## [What you have to do]
Which lines of the entries contain the string "conjunct"? Copy each of them.

☆ ☆ ☆ ☆ ☆

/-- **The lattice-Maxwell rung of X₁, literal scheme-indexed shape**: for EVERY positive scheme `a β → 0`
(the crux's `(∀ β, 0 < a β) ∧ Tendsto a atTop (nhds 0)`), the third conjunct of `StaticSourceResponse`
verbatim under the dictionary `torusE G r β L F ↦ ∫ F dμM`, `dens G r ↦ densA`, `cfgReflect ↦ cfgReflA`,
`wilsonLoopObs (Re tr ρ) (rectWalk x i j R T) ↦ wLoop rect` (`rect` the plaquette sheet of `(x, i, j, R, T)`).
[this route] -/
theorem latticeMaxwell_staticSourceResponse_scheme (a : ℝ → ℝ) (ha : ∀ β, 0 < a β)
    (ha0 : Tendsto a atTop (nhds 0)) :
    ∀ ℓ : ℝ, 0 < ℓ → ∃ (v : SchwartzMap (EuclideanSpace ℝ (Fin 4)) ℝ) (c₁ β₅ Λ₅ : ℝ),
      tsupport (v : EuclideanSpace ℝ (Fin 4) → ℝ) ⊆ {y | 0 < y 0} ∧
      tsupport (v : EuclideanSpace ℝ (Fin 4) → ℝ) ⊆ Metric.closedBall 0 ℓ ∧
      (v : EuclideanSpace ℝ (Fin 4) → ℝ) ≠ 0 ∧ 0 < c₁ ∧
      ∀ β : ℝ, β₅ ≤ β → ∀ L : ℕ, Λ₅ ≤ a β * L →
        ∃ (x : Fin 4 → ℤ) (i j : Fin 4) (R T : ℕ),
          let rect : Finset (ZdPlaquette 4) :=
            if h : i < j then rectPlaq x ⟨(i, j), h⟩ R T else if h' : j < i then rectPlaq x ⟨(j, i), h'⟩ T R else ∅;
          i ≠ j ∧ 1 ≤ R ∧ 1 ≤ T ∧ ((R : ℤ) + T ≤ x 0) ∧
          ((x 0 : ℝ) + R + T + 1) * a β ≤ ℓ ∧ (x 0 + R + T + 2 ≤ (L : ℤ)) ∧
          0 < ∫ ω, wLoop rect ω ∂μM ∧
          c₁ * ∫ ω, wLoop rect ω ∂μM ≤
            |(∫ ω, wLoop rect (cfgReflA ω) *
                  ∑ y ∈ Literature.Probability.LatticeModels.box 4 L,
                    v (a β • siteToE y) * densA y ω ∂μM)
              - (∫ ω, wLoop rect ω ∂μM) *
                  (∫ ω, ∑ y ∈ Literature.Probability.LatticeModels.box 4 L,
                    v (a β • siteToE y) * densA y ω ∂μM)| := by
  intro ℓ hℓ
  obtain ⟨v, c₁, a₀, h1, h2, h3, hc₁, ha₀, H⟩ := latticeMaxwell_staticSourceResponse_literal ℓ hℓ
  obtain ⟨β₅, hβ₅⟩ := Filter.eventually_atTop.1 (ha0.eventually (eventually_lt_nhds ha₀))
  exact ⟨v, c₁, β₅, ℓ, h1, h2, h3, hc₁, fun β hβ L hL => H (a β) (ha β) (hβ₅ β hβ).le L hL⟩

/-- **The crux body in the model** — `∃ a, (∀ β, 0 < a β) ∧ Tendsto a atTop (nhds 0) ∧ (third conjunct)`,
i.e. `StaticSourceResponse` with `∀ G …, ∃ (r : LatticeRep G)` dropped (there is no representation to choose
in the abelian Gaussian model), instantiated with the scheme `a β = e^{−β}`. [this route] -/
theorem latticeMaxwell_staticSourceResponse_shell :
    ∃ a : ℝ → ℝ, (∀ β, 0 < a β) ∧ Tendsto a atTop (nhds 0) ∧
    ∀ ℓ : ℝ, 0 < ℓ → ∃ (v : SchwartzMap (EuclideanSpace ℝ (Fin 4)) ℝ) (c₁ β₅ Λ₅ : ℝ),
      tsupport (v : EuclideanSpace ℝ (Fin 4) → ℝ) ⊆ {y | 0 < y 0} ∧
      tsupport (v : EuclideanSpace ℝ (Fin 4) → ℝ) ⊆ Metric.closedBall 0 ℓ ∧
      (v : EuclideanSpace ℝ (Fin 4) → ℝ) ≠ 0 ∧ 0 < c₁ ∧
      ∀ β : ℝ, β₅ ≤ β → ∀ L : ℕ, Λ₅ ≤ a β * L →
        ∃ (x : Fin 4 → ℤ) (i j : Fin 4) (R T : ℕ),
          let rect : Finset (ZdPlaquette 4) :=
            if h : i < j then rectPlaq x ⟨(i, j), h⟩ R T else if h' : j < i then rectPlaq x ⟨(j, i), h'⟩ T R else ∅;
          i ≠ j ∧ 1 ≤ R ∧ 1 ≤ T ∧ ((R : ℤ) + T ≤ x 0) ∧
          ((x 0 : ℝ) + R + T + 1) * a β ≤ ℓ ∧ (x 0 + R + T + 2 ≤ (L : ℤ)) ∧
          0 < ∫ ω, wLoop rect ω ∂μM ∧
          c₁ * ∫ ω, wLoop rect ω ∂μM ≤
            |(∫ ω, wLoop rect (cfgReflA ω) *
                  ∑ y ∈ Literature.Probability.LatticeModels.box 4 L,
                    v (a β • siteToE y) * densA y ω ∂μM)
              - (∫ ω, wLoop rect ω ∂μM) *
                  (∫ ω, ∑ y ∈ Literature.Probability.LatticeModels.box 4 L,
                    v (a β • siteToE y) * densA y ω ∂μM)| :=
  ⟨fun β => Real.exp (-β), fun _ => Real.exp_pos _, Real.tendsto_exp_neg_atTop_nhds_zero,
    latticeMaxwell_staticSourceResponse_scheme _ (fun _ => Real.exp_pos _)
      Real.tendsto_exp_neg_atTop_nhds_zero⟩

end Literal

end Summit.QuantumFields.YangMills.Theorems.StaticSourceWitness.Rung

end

☆ ☆ ☆ ☆ ☆

## [Result]
(the crux's `(∀ β, 0 < a β) ∧ Tendsto a atTop (nhds 0)`), the third conjunct of `StaticSourceResponse`
/-- **The crux body in the model** — `∃ a, (∀ β, 0 < a β) ∧ Tendsto a atTop (nhds 0) ∧ (third conjunct)`,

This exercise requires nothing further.